Details
-
Improvement
-
Status: Closed
-
Minor
-
Resolution: Implemented
-
None
-
None
-
None
-
None
Description
We have seen a couple of situations where clients fetching a large row can cause the whole server to go down, due to large GC pauses/Out of memory error.
This should be easily avoidable, if the client can use a Scan instead of a Get, and/or use batching to reduce the size. But, it seems difficult to enforce this. Moreover,
once in a while, there may be genuine outliers/bad clients, that cause such large requests.
We need to handle such situations gracefully, and not have the RS reboot for things that can be prevented. The proposal here is to enforce a maximum response size
at the Server end, so we are not at the mercy of the client's good behavior to let the server running.

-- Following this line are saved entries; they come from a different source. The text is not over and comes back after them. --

/-- **END-TO-END FROM THE THREE SHAPES, WEIGHTED TILT** [folklore]: the parent's `ne5B_of_collar` with `hKT : KT X Y ≤ kT·u X Y` and
`hS : SliceCountGrowing G κ u Mc V` — `σ = layeredSigma (c₀ε/g₀) δ ρ` keeps unit profile weight, the output decay sits in `u`. -/
theorem ne5B_of_collar₂ {A : Type} {G : Generation C} {ch : FluctChart C A} {ΦA : GenMap C C.BgA} {Φ : GenMap C C.BgB}
    {BA : BFunctional C C.BgA} {BB : BFunctional C C.BgB}
    {EA : Functional C.toCarriers C.BgA} {EB : Functional C.toCarriers C.BgB} {W : Set (ℕ → ℝ)}
    {Adm : (ℕ → ℝ) → BTable C C.BgB → ETable C C.BgB → Prop} {AdmT : (ℕ → ℝ) → BTable C C.BgB → Prop}
    {lg : LayerGauge C} {gap : C.Dom → C.Dom → ℕ → ℝ}
    {κ θ δ ρ kT c₀ g₀ ε Mc V Cop CE lamE : ℝ} {KT u : C.Dom → C.Dom → ℝ}
    (hRA : RepresentsA ΦA BA EA W) (hRB : RepresentsB Φ BB EB W)
    (hT : TiltLip G ch Φ W κ Adm KT)
    (hcl : ∀ g ∈ W, ∀ (f f' : BTable C C.BgB) (e e' : ETable C C.BgB), Adm g f e → Adm g f' e' → AdmT g (f - f'))
    (hMC : MarginCauchy G ch W κ AdmT lg gap c₀) (hGap : GapShape G gap g₀ ρ) (hCD : CollarDecay ch lg ε δ)
    (hKT0 : ∀ X Y, 0 ≤ KT X Y) (hKT : ∀ X : C.Dom, ∀ Y ∈ G.parents X, KT X Y ≤ kT * u X Y)
    (hOD : OpDisc ΦA Φ BA EA W κ θ Cop)
    (hadmA : ∀ g ∈ W, Adm g (pullB BA g) (epullB EA g)) (hadmB : ∀ g ∈ W, Adm g (tabB BB g) (etabB EB g))
    (hS : SliceCountGrowing G κ u Mc V)
    (hKE : EKernelContracts G κ θ lamE) (hE : NE5 EA EB W κ θ CE)
    (hθ : 0 < θ) (hc₀ : 0 ≤ c₀) (hg₀ : 0 < g₀) (hρ : 0 ≤ ρ) (hε : 0 ≤ ε) (hδ : 0 ≤ δ) (hδ1 : δ ≤ 1) (hδρ : δ * ρ < 1)
    (h2ε : 2 * ε ≤ g₀) (hV : 0 ≤ V) (hδθ : δ * V < θ) (hkT : 0 ≤ kT) (hMc : 0 ≤ Mc)
    (hsmall : kT * ((c₀ * ε / g₀) / (1 - δ * ρ)) * Mc * (δ * V / θ) / (1 - δ * V / θ) < 1)
    (hCop : 0 ≤ Cop) (hCE : 0 ≤ CE) (hlamE : 0 ≤ lamE) :
    NE5B BA BB W κ θ
      ((Cop + lamE * CE) / (1 - kT * ((c₀ * ε / g₀) / (1 - δ * ρ)) * Mc * (δ * V / θ) / (1 - δ * V / θ))) :=
  have hs₀ : 0 ≤ c₀ * ε / g₀ := div_nonneg (mul_nonneg hc₀ hε) hg₀.le
  ne5B_of_layered₂ hRA hRB hT (fluctDamped_of_collar hcl hMC hGap hCD hc₀ hg₀ hρ hε hδ hδ1 hδρ.le h2ε) hKT0
    (layeredSigma_nonneg hs₀ hδ hρ) hKT (layeredDamped_layeredSigma G (c₀ * ε / g₀) δ ρ) hOD hadmA hadmB
    (fun _ _ _ => zero_le_one) (sliceCountGrowing_mul_one hS) hKE hE hθ hδ hρ hδρ hV hδθ hkT hs₀ hMc hsmall hCop hCE hlamE

/-- **END-TO-END FROM THE ANALYTIC FRAME, WEIGHTED TILT** (`c₀ = 4`) [folklore]. -/
theorem ne5B_of_frame₂ {A : Type} {E : Type*} [NormedAddCommGroup E] [NormedSpace ℂ E]
    {F : CplxFrame C A E} {G : Generation C} {ch : FluctChart C A} {ΦA : GenMap C C.BgA}
    {Φ : GenMap C C.BgB} {BA : BFunctional C C.BgA} {BB : BFunctional C C.BgB}
    {EA : Functional C.toCarriers C.BgA} {EB : Functional C.toCarriers C.BgB} {W : Set (ℕ → ℝ)}
    {Adm : (ℕ → ℝ) → BTable C C.BgB → ETable C C.BgB → Prop} {AdmT : (ℕ → ℝ) → BTable C C.BgB → Prop}
    {lg : LayerGauge C} {gap : C.Dom → C.Dom → ℕ → ℝ}
    {κ θ δ ρ kT g₀ ε Mc V Cop CE lamE : ℝ} {KT u : C.Dom → C.Dom → ℝ}
    (hRA : RepresentsA ΦA BA EA W) (hRB : RepresentsB Φ BB EB W)
    (hT : TiltLip G ch Φ W κ Adm KT)
    (hcl : ∀ g ∈ W, ∀ (f f' : BTable C C.BgB) (e e' : ETable C C.BgB), Adm g f e → Adm g f' e' → AdmT g (f - f'))
    (hCh : FrameChart F ch) (hCo : FrameCore F ch) (hG : FrameGauge F ch lg) (hM : FrameMargin F G ch gap)
    (hAn : FrameAnalytic F W AdmT) (hGap : GapShape G gap g₀ ρ) (hCD : CollarDecay ch lg ε δ)
    (hKT0 : ∀ X Y, 0 ≤ KT X Y) (hKT : ∀ X : C.Dom, ∀ Y ∈ G.parents X, KT X Y ≤ kT * u X Y)
    (hOD : OpDisc ΦA Φ BA EA W κ θ Cop)
    (hadmA : ∀ g ∈ W, Adm g (pullB BA g) (epullB EA g)) (hadmB : ∀ g ∈ W, Adm g (tabB BB g) (etabB EB g))
    (hS : SliceCountGrowing G κ u Mc V)
    (hKE : EKernelContracts G κ θ lamE) (hE : NE5 EA EB W κ θ CE)
    (hθ : 0 < θ) (hg₀ : 0 < g₀) (hρ : 0 ≤ ρ) (hε : 0 ≤ ε) (hδ : 0 ≤ δ) (hδ1 : δ ≤ 1) (hδρ : δ * ρ < 1)
    (h2ε : 2 * ε ≤ g₀) (hV : 0 ≤ V) (hδθ : δ * V < θ) (hkT : 0 ≤ kT) (hMc : 0 ≤ Mc)
    (hsmall : kT * ((4 * ε / g₀) / (1 - δ * ρ)) * Mc * (δ * V / θ) / (1 - δ * V / θ) < 1)
    (hCop : 0 ≤ Cop) (hCE : 0 ≤ CE) (hlamE : 0 ≤ lamE) :
    NE5B BA BB W κ θ
      ((Cop + lamE * CE) / (1 - kT * ((4 * ε / g₀) / (1 - δ * ρ)) * Mc * (δ * V / θ) / (1 - δ * V / θ))) :=
  ne5B_of_collar₂ hRA hRB hT hcl (marginCauchy_of_frame hCh hCo hG hM hAn fun X Y hY j hj => (hGap X Y hY j hj).1)
    hGap hCD hKT0 hKT hOD hadmA hadmB hS hKE hE hθ (by norm_num) hg₀ hρ hε hδ hδ1 hδρ h2ε hV hδθ hkT hMc hsmall hCop
    hCE hlamE

/-- **END-TO-END FROM THE PATH FRAME, WEIGHTED TILT** (`c₀ = 2`) [folklore] — the ROUND-2 skeleton's composition C1 in its honest
form: the binders are those of the parent's `ne5B_of_pathFrame` except that the tilt modulus is bounded by `kT·u X Y` and the slice
geometry count is stated with the weight `u`. -/
theorem ne5B_of_pathFrame₂ {A : Type} {E : Type*} [NormedAddCommGroup E] [NormedSpace ℂ E]
    {F : CplxFrame C A E} {G : Generation C} {ch : FluctChart C A} {ΦA : GenMap C C.BgA}
    {Φ : GenMap C C.BgB} {BA : BFunctional C C.BgA} {BB : BFunctional C C.BgB}
    {EA : Functional C.toCarriers C.BgA} {EB : Functional C.toCarriers C.BgB} {W : Set (ℕ → ℝ)}
    {Adm : (ℕ → ℝ) → BTable C C.BgB → ETable C C.BgB → Prop} {AdmT : (ℕ → ℝ) → BTable C C.BgB → Prop}
    {lg : LayerGauge C} {gap : C.Dom → C.Dom → ℕ → ℝ}
    {κ θ δ ρ kT g₀ ε Mc V Cop CE lamE : ℝ} {KT u : C.Dom → C.Dom → ℝ}
    (hRA : RepresentsA ΦA BA EA W) (hRB : RepresentsB Φ BB EB W)
    (hT : TiltLip G ch Φ W κ Adm KT)
    (hcl : ∀ g ∈ W, ∀ (f f' : BTable C C.BgB) (e e' : ETable C C.BgB), Adm g f e → Adm g f' e' → AdmT g (f - f'))
    (hCh : FrameChart F ch) (hCo : FrameCore F ch) (hP : FramePath F G ch lg gap) (hAn : FrameAnalytic F W AdmT)
    (hGap : GapShape G gap g₀ ρ) (hCD : CollarDecay ch lg ε δ)
    (hKT0 : ∀ X Y, 0 ≤ KT X Y) (hKT : ∀ X : C.Dom, ∀ Y ∈ G.parents X, KT X Y ≤ kT * u X Y)
    (hOD : OpDisc ΦA Φ BA EA W κ θ Cop)
    (hadmA : ∀ g ∈ W, Adm g (pullB BA g) (epullB EA g)) (hadmB : ∀ g ∈ W, Adm g (tabB BB g) (etabB EB g))
    (hS : SliceCountGrowing G κ u Mc V)
    (hKE : EKernelContracts G κ θ lamE) (hE : NE5 EA EB W κ θ CE)
    (hθ : 0 < θ) (hg₀ : 0 < g₀) (hρ : 0 ≤ ρ) (hε : 0 ≤ ε) (hδ : 0 ≤ δ) (hδ1 : δ ≤ 1) (hδρ : δ * ρ < 1)
    (h2ε : 2 * ε ≤ g₀) (hV : 0 ≤ V) (hδθ : δ * V < θ) (hkT : 0 ≤ kT) (hMc : 0 ≤ Mc)
    (hsmall : kT * ((2 * ε / g₀) / (1 - δ * ρ)) * Mc * (δ * V / θ) / (1 - δ * V / θ) < 1)
    (hCop : 0 ≤ Cop) (hCE : 0 ≤ CE) (hlamE : 0 ≤ lamE) :
    NE5B BA BB W κ θ
      ((Cop + lamE * CE) / (1 - kT * ((2 * ε / g₀) / (1 - δ * ρ)) * Mc * (δ * V / θ) / (1 - δ * V / θ))) :=
  ne5B_of_collar₂ hRA hRB hT hcl (marginCauchy_of_pathFrame hCh hCo hP hAn fun X Y hY j hj => (hGap X Y hY j hj).1)
    hGap hCD hKT0 hKT hOD hadmA hadmB hS hKE hE hθ (by norm_num) hg₀ hρ hε hδ hδ1 hδρ h2ε hV hδθ hkT hMc hsmall hCop
    hCE hlamE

We already log large responses. But, if the response is too large, it just kills the server. We don't have it logged, and the only way to find out is to go through the heap dump.
More importantly, our availability/reliability numbers will go down because the whole region/regionserver fails instead of just the single bad request.
I think it will be useful for the server to maintain a maximum request size that it will serve. Something large like 2-3G, so normal operations
do not need to be bothered. If a single get/scan operation exceeds the size, we will just throw an exception for the request. This will
a) avoid the RS from going on and on until it hits out of memory, and
b) will give a cleaner way for the clients, and for us to see what is the problem.